7. Dedicate One Day a Week as Work-Free
Everyone is entitled to at least one day a week off. Take one day every week as a work-free day.
Your phone should be silenced to work-related calls, allowing only social calls.
(You could also get a separate phone line for work – if the cost is not an issue- which you will switch off on the work-free day)
Use your computer for games only; no email.
You can call it a mental health day, helping your sanity and mood.
8. Meditation, Relaxation, and Exercise
Three useful remedies for job burnout are meditation, relaxation, and exercise.
- Don’t knock meditation until you have tried it. It can help you feel mentally calmer and more mellow while supporting your physical health.
- Relaxation can be reading a good book, watching a game, taking a nap in the middle of the day, or just hanging out with friends or family. During your workday, always make sure to take a break and lunch. Aim for some relaxing time away from your desk or outdoors.

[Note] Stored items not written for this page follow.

import Mathlib
import HarnessLib

/-!
# Reshaped pair-slice rigidity, WEIGHTED form — vocabulary (route-posited objects, nothing asserted)

Context (seat c1, crux stmt-Parity-14113, line `gallagher-backwards-split`): the registered `stub_rigidity` is FALSE
(`Cruxes/RelativeDimOne/StubRigidityFalse-c1.md`); the reshaped pair-slice rigidity `pairRigidityWithDecay` (decay
`C/φ(d)`) is landed in `…PairRigidityDecay*.lean`.  The reshaped PAIR line needs the decay measured by a general
Hardy–Littlewood weight `ρ` — e.g. `ρ(d) = Π_{p∣d} p/(p−1)²`, the divisor form of the twin singular-series spectrum,
for which `G_ρ(h) = Σ_{d∣h} ρ(d) ≍ h/φ(h) ≍ 𝔖(h)+1` but `ρ(d)` is NOT `O(1/φ(d))`.  This series (`…Weighted{Defs,Tools,Main,}`)
proves the WEIGHTED statement `pairRigidityWeighted` by the same elementary argument.

* `IsHLWeight ρ c₀` — `ρ ≥ 0`, `ρ(1) = 1`, multiplicative on coprime arguments, `ρ(p) ≤ c₀/(p−1)` at primes, `c₀ ≥ 1`;
* `wDivSum ρ n = Σ_{d ∣ n} ρ(d)` (the scale `G_ρ`), `rwDivSum ρ n = Σ_{d ∣ n} ρ(d)/d`.
-/

noncomputable section

open scoped BigOperators
open Finset Real

namespace Summit.Parity.GeneralizedHardyLittlewood.Cruxes.RelativeDimOne.RigidityC1

/-! ### Vocabulary -/

/-- An HL-type weight: `ρ ≥ 0`, `ρ(1) = 1`, multiplicative on coprime arguments, `ρ(p) ≤ c₀/(p−1)` at primes,
`c₀ ≥ 1`.  Examples: `ρ = 1/φ` (`c₀ = 1`), `ρ(d) = Π_{p∣d} p/(p−1)²` (`c₀ = 2`). -/
structure IsHLWeight (ρ : ℕ → ℝ) (c₀ : ℝ) : Prop where
  nonneg : ∀ n, 0 ≤ ρ n
  map_one : ρ 1 = 1
  map_mul : ∀ m n, Nat.Coprime m n → ρ (m * n) = ρ m * ρ n
  prime_le : ∀ p, p.Prime → ρ p ≤ c₀ / ((p : ℝ) - 1)
  one_le : 1 ≤ c₀

/-- The weighted scale `G_ρ(n) = Σ_{d ∣ n} ρ(d)`. -/
def wDivSum (ρ : ℕ → ℝ) (n : ℕ) : ℝ := ∑ d ∈ n.divisors, ρ d

/-- The auxiliary weighted sum `R_ρ(n) = Σ_{d ∣ n} ρ(d)/d`. -/
def rwDivSum (ρ : ℕ → ℝ) (n : ℕ) : ℝ := ∑ d ∈ n.divisors, ρ d / d


/-- Registered hook (stmt-Parity-14113, seat c1): `G_ρ(1) = 1` for an HL weight. -/
theorem weightHook : ∀ (ρ : ℕ → ℝ) (c₀ : ℝ), IsHLWeight ρ c₀ → wDivSum ρ 1 = 1 :=
  fun ρ _ hρ => by simp [wDivSum, hρ.map_one]

end Summit.Parity.GeneralizedHardyLittlewood.Cruxes.RelativeDimOne.RigidityC1
import Summits.PneNP.PneNP.Theorems.ConstantBand.Negative.LoadBearing
import Summits.PneNP.PneNP.Theorems.SingleThreshold.Negative.Locality
import Summits.PneNP.PneNP.Theorems.SliceACZero.Negative.DeltaBeforeK
import Literature.Computability.Complexity.CliqueThresholdBounds

/-!
# `SliceTarget` (stmt-PneNP-2832), line `Sketch-ideator3-r1` — stub T4 `FibreCliqueUpper`

First moment on a sub-box of a central slice (`k ≥ 3` fixed, `n` large, `j` central, `#F ≤ 3n`, pattern
`ρ`): at least HALF of the fibre `Φ(ρ) = {x : e(x) = j, x|_F = ρ|_F}` has NO `k`-clique avoiding `F`
(`cliqueFn n k (zeroOn F x) = false`). With `N = C(n,2)`, `K = C(k,2)`, `r = #{e ∈ F : ρ e = 1}`,
`N' = N - #F`, `j' = j - r`: `le_card_fibre` (`C(N', j') ≤ #Φ(ρ)`: "`ρ` on `F`, a `j'`-subset of `Fᶜ`
off `F`" injects), `card_fibre_supset_le` (members switching on a fixed `S ⊆ Fᶜ` are `≤ C(N'-#S, j'-#S)`:
on-set minus `F` injects into the `j'`-subsets of `Fᶜ` containing `S`), `card_fibre_clique_le` (a
`k`-clique of `x ∖ F` is a `k`-set `A` with `K_A ⊆ Fᶜ` on in `x`; with the ratio bound
`C(N'-K, j'-K) N'^K ≤ C(N', j') j'^K`: `#{x ∈ Φ(ρ) : CLIQUE_k(x ∖ F)} ≤ C(n,k) (j'/N')^K #Φ(ρ)`), and
`stub_fibreCliqueUpper`: on the central window `j'/N' ≤ j/(N - 3n) ≤ p_c u_n`, `p_c = n^{-2/(k-1)}`,
`u_n = (1 + m^{-1/4})(1 + 12/n) → 1` (`m = thr k n → ∞`), so `C(n,k)(j'/N')^K ≤ u_n^K/k! < 3/k! ≤ 1/2`.
The window bookkeeping inside `tendsto_thr_atTop` (`m_k(n) ≥ (n-1)/2 - 1`) is adapted from the standing
disprover's work file `Cruxes/SliceTarget/Disproof.lean` (`thr_ge`, not importable; the same bound is
`thr_ge'` of the sibling stub-T6 file `OneSliceSliceTargetTransfer.lean`). Stub T3 (lower bound) is NOT here.
-/

set_option linter.dupNamespace false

- Exercise helps your entire mental and physical state. It enables you to blow off steam and gets you in shape. Just a simple stroll around your neighborhood can leave you feeling refreshed and rejuvenated.
9. Change Your Job
Unfortunately, sometimes you can try to change your workplace’s atmosphere and problems, but that does not always work.
This situation is when you seriously need to consider changing jobs by seeking employment at another architectural firm, starting your own freelance business, or if the architectural field is not for you any longer, switch career.
(Architects have varied skills; there are many alternative careers for an architect).
But before you hastily change career course, remember that you should not always be too hard on yourself. Maybe it is not because architecture is not for you; it may be the firm that is not right for you.
But you need to identify the source of your burnout first. Only then will you be able to chart your next course of action.
Burnout for architects is a real problem. If you are dealing with job burnout in your current firm, try out some of the suggestions listed above.
A simple, straightforward change may put you back in the game.